▶ [Requirement]
Please give back word for word the lines of the material below between the line containing "obtain ⟨hU, hπ⟩" and the line containing "ArchPresentation.X (T := thetaIndex", inclusive.

▶ [Provided entries]
[Start of Attachment]
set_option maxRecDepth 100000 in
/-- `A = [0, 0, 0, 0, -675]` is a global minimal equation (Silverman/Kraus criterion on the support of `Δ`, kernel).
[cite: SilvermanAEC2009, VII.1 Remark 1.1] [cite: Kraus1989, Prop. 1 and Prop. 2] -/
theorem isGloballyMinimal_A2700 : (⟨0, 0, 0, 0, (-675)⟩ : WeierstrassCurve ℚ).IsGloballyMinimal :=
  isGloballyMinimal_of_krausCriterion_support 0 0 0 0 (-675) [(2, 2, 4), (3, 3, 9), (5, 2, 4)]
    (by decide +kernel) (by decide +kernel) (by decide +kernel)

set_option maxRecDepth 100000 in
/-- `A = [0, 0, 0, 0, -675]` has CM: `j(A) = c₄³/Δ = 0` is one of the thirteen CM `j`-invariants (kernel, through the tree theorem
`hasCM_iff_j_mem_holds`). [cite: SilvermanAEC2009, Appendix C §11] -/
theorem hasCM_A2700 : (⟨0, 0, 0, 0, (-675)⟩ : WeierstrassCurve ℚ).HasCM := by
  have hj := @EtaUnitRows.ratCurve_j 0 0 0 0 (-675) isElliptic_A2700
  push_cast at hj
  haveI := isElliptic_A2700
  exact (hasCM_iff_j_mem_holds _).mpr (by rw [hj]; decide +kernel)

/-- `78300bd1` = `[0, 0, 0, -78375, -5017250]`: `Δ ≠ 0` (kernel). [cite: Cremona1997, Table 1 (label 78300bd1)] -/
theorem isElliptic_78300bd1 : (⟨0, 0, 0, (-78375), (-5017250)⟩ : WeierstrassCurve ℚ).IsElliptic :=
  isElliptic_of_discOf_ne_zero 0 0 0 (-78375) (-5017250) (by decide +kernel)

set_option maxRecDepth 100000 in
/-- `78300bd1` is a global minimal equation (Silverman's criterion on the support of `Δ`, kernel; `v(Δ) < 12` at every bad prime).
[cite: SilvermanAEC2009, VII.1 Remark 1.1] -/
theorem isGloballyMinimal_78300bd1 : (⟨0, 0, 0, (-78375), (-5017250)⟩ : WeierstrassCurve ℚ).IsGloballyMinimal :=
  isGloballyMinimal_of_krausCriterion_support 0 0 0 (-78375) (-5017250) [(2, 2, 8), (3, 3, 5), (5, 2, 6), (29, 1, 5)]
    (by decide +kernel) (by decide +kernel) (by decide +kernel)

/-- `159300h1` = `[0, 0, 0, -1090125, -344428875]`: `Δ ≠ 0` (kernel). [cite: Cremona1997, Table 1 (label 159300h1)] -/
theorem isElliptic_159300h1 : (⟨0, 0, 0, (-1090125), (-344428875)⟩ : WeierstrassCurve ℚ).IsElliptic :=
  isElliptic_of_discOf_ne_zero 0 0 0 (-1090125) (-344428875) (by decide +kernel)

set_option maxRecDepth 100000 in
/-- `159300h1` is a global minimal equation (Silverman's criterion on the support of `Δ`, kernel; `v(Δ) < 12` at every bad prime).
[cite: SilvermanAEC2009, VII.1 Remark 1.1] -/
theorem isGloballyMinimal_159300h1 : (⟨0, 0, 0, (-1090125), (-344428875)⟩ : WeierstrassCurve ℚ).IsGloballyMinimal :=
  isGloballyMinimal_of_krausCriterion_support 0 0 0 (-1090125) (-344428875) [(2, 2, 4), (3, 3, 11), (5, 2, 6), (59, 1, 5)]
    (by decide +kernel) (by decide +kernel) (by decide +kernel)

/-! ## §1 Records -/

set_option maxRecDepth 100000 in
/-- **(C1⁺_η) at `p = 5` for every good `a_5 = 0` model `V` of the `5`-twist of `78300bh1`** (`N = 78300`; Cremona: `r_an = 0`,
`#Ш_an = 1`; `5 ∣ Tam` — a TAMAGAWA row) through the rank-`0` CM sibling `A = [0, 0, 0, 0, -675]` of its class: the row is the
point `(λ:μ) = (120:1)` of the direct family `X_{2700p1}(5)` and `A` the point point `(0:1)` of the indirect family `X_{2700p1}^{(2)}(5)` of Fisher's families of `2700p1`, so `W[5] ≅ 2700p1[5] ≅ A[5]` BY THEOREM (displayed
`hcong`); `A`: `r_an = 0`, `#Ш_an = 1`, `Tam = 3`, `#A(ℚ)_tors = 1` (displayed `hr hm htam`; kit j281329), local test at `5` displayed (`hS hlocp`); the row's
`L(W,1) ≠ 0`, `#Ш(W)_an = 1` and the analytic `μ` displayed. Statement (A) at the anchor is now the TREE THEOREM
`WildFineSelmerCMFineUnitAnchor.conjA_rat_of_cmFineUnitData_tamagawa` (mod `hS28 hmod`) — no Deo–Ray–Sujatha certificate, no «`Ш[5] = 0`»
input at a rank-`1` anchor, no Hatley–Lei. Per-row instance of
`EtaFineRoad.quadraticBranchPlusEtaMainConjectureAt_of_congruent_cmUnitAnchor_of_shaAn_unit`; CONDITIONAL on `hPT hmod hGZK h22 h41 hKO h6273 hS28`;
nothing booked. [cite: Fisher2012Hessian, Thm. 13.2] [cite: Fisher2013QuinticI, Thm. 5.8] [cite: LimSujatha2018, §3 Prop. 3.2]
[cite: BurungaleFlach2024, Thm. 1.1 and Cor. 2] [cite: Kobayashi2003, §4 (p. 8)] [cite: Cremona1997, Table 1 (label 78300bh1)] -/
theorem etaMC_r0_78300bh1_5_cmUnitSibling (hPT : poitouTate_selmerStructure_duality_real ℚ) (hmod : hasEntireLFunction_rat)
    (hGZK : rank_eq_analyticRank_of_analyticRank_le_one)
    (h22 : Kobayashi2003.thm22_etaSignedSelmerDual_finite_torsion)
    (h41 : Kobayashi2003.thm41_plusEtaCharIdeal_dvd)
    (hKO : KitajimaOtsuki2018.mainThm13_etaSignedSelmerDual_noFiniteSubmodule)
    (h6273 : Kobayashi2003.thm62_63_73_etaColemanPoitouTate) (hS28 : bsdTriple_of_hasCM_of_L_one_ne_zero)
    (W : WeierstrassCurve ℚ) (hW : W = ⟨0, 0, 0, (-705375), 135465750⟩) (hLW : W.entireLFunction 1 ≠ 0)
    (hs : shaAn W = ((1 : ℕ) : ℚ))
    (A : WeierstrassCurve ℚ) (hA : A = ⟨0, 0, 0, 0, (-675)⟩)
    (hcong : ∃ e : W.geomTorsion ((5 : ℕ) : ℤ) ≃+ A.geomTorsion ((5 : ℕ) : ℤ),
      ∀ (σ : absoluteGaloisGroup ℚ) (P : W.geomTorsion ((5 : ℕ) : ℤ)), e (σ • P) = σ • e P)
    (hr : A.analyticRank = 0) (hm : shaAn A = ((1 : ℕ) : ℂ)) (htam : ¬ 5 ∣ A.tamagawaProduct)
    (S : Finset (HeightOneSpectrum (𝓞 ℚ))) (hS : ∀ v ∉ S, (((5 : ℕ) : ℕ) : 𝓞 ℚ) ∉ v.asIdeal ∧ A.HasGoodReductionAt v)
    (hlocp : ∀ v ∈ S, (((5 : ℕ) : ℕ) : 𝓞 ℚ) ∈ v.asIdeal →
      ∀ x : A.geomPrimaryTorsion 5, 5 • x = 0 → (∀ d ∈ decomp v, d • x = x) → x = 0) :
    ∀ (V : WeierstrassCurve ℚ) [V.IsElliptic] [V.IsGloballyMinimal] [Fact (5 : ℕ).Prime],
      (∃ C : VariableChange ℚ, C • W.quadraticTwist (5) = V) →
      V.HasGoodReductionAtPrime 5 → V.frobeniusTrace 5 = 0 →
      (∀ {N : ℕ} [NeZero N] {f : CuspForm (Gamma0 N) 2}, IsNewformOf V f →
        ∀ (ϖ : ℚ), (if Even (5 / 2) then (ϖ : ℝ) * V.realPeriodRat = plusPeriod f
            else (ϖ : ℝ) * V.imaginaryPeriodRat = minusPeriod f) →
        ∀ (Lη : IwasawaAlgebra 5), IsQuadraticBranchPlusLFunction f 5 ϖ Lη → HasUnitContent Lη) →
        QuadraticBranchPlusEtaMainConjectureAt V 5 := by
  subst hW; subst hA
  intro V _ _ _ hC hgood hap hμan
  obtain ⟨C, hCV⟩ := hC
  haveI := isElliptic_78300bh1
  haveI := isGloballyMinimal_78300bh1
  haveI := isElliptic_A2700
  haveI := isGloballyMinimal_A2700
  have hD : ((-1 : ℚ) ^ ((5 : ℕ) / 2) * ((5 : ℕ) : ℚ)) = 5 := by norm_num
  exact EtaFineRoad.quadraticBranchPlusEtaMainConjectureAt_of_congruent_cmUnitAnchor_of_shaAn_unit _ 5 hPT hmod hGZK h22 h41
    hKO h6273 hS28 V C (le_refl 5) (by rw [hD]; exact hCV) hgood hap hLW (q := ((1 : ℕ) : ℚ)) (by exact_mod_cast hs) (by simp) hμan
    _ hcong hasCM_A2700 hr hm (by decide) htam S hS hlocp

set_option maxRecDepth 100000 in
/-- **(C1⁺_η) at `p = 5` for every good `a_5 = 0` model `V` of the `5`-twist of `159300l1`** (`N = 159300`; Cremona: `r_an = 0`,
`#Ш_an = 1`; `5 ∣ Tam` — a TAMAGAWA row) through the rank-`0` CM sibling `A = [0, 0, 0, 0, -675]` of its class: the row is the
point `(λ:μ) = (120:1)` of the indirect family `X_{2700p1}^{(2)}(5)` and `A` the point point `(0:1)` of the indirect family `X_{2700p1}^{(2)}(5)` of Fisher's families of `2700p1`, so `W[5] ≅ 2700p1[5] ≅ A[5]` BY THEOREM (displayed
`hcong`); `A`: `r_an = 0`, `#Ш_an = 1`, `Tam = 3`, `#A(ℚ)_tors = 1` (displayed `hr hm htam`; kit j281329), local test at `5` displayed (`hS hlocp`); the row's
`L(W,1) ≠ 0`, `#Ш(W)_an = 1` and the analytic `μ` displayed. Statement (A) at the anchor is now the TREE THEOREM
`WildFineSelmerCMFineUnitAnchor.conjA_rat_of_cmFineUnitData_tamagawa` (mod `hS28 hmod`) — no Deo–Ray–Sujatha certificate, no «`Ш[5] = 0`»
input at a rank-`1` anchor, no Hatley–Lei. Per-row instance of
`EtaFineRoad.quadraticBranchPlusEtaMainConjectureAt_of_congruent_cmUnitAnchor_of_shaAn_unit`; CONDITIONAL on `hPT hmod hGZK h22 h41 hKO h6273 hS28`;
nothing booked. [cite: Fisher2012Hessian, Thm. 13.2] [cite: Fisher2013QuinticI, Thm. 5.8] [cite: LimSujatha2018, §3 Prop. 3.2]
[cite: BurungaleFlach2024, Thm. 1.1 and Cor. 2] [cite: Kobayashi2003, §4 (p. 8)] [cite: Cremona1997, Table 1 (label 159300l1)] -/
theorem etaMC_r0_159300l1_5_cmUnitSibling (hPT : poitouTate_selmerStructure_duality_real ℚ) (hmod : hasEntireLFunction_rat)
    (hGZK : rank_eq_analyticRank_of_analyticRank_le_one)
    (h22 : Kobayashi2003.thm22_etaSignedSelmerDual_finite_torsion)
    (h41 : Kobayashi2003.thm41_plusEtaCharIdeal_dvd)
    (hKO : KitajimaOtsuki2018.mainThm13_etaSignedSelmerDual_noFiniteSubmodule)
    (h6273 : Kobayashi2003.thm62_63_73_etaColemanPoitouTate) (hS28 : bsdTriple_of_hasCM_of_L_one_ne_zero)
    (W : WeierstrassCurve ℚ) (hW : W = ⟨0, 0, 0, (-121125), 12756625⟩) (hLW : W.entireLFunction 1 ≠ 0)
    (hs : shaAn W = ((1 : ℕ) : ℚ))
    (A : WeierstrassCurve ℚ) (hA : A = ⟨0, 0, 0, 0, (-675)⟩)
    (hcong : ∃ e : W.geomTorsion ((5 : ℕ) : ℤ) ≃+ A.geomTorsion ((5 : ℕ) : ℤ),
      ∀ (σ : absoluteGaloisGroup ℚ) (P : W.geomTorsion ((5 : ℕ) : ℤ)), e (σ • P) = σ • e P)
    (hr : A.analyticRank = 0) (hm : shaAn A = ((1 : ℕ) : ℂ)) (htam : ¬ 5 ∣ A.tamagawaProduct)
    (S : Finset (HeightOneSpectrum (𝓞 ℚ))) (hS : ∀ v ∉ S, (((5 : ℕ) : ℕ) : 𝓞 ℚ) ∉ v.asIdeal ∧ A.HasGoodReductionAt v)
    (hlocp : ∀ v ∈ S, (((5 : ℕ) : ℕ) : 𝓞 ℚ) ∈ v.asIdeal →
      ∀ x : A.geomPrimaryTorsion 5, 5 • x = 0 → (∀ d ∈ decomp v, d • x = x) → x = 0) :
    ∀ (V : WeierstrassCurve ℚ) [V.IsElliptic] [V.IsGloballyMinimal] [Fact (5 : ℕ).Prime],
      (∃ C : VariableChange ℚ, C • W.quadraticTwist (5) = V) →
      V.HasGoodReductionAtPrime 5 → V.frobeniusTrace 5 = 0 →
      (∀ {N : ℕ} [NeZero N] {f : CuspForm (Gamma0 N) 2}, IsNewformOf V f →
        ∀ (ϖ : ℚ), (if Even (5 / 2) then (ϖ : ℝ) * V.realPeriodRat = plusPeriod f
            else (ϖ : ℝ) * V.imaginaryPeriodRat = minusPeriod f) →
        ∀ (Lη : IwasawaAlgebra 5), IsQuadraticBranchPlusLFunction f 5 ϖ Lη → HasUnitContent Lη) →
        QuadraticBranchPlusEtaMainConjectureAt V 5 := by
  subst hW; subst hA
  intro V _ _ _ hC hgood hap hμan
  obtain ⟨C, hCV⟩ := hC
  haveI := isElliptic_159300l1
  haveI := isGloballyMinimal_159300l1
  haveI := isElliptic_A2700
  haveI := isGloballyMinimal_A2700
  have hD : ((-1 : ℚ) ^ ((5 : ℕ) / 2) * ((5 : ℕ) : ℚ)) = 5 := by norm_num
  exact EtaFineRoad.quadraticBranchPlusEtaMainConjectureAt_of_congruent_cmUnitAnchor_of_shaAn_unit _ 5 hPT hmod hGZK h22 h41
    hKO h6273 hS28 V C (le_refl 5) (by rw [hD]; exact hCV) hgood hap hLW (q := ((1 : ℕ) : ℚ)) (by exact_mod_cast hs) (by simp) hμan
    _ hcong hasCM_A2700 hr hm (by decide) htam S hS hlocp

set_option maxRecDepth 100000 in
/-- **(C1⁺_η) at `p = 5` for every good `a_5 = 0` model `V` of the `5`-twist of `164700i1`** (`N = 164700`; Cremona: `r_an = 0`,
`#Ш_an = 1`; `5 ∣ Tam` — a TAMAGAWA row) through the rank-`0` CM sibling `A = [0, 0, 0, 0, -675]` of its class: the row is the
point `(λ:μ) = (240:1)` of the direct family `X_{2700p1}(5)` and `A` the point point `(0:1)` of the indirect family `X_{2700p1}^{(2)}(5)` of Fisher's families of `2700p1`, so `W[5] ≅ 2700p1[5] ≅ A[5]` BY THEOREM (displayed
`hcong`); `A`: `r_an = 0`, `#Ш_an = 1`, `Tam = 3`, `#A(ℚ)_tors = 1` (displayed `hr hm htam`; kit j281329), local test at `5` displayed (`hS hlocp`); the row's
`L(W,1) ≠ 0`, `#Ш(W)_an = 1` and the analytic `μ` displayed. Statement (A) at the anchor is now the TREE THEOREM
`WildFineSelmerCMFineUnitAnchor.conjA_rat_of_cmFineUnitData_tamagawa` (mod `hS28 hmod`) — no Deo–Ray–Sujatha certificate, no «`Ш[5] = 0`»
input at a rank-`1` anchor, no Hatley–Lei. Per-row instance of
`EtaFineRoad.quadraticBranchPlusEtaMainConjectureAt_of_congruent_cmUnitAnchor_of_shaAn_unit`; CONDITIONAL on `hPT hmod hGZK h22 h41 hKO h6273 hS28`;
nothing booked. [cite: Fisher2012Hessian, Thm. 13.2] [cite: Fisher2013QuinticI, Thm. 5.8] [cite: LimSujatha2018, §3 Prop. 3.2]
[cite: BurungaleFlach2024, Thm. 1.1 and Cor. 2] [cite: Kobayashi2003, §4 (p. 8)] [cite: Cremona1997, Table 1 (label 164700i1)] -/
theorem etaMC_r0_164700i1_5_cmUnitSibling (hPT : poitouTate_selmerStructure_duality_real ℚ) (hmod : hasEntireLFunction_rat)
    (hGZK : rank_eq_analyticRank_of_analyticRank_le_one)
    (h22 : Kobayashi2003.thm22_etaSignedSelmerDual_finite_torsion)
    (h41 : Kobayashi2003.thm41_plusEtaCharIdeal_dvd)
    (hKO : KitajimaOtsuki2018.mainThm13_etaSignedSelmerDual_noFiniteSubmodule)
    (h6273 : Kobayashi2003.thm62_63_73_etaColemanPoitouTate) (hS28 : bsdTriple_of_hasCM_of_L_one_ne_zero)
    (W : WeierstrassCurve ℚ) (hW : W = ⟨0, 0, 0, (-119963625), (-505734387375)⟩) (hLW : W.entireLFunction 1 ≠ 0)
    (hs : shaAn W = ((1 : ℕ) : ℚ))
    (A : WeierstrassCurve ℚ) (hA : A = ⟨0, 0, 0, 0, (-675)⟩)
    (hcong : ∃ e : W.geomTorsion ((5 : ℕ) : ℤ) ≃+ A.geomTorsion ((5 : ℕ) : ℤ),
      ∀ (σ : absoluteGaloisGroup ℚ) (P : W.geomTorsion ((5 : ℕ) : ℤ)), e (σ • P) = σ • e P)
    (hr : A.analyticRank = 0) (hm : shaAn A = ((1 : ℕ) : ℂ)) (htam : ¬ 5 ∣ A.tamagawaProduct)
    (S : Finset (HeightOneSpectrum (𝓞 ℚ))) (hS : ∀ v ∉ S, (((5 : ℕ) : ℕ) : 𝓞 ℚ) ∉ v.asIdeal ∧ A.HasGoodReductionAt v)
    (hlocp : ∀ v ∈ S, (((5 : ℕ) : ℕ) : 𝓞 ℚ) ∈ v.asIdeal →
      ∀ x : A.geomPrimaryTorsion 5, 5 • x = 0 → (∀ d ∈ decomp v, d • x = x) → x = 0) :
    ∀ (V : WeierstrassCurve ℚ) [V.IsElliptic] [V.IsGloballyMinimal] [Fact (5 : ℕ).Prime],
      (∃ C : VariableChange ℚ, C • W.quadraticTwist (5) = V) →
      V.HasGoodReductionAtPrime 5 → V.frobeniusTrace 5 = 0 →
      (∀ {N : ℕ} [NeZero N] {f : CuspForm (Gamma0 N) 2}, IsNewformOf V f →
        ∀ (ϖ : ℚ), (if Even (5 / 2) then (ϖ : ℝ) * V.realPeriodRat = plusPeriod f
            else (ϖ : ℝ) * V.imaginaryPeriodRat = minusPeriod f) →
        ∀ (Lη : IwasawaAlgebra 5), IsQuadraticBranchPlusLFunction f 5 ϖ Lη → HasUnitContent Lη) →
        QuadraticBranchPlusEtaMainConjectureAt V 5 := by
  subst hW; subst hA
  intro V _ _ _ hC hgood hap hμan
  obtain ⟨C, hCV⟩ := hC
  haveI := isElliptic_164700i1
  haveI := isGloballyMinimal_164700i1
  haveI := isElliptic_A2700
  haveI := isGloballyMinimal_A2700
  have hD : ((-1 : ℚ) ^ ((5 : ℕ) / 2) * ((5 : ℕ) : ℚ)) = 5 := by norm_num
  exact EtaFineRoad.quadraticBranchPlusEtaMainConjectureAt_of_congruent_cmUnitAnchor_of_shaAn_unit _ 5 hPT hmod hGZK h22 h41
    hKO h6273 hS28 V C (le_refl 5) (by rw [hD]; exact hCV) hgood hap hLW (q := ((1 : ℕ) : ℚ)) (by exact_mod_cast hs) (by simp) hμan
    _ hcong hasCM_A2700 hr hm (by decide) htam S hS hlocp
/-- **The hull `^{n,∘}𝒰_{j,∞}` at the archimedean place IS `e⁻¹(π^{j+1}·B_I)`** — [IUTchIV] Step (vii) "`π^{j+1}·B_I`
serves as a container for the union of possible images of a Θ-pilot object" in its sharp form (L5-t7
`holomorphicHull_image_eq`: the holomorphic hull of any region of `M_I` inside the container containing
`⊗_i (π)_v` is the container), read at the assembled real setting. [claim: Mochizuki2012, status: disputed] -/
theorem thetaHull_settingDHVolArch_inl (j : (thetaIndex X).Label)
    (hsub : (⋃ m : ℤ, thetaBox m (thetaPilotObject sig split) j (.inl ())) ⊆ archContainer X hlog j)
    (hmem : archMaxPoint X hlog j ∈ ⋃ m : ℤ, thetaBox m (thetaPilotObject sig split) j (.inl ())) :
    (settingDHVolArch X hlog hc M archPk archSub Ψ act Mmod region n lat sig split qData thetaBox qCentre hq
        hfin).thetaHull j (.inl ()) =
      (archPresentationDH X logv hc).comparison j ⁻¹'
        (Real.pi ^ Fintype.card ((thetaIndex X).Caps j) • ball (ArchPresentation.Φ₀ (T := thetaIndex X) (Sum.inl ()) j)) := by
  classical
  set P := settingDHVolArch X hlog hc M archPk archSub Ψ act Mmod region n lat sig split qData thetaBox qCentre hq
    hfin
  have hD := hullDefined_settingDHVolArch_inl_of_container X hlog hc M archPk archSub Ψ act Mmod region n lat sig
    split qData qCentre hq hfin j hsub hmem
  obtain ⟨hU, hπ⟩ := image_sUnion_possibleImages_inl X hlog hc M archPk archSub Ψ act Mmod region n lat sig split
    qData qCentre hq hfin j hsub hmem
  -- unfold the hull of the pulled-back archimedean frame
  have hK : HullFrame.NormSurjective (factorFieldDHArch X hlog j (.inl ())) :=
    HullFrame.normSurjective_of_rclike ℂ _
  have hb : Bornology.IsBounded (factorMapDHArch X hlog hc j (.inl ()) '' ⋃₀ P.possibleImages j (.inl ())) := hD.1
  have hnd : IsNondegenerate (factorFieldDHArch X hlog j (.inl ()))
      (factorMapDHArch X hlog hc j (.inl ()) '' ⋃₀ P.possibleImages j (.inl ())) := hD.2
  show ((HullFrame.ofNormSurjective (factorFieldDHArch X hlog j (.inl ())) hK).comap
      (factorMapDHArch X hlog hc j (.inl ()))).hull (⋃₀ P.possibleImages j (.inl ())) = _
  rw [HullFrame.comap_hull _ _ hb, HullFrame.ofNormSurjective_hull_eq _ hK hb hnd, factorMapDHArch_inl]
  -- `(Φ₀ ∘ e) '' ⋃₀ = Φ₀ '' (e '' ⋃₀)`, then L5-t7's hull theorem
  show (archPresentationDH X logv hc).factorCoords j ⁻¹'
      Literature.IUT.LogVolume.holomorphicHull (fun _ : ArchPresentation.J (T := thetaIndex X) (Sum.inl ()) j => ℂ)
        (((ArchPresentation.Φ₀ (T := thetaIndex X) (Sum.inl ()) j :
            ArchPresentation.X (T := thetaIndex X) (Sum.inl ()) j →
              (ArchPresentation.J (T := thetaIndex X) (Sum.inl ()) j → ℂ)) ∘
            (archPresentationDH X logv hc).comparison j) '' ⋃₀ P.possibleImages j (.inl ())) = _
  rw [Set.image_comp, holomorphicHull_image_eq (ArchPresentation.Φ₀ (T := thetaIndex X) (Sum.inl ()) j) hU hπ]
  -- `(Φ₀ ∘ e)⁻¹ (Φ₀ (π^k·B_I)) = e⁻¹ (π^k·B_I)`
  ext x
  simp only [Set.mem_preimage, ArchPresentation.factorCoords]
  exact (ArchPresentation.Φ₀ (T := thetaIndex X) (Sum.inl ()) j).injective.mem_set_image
[End of Attachment]
▶ [Worked solution]
  obtain ⟨hU, hπ⟩ := image_sUnion_possibleImages_inl X hlog hc M archPk archSub Ψ act Mmod region n lat sig split
    qData qCentre hq hfin j hsub hmem
  -- unfold the hull of the pulled-back archimedean frame
  have hK : HullFrame.NormSurjective (factorFieldDHArch X hlog j (.inl ())) :=
    HullFrame.normSurjective_of_rclike ℂ _
  have hb : Bornology.IsBounded (factorMapDHArch X hlog hc j (.inl ()) '' ⋃₀ P.possibleImages j (.inl ())) := hD.1
  have hnd : IsNondegenerate (factorFieldDHArch X hlog j (.inl ()))
      (factorMapDHArch X hlog hc j (.inl ()) '' ⋃₀ P.possibleImages j (.inl ())) := hD.2
  show ((HullFrame.ofNormSurjective (factorFieldDHArch X hlog j (.inl ())) hK).comap
      (factorMapDHArch X hlog hc j (.inl ()))).hull (⋃₀ P.possibleImages j (.inl ())) = _
  rw [HullFrame.comap_hull _ _ hb, HullFrame.ofNormSurjective_hull_eq _ hK hb hnd, factorMapDHArch_inl]
  -- `(Φ₀ ∘ e) '' ⋃₀ = Φ₀ '' (e '' ⋃₀)`, then L5-t7's hull theorem
  show (archPresentationDH X logv hc).factorCoords j ⁻¹'
      Literature.IUT.LogVolume.holomorphicHull (fun _ : ArchPresentation.J (T := thetaIndex X) (Sum.inl ()) j => ℂ)
        (((ArchPresentation.Φ₀ (T := thetaIndex X) (Sum.inl ()) j :
            ArchPresentation.X (T := thetaIndex X) (Sum.inl ()) j →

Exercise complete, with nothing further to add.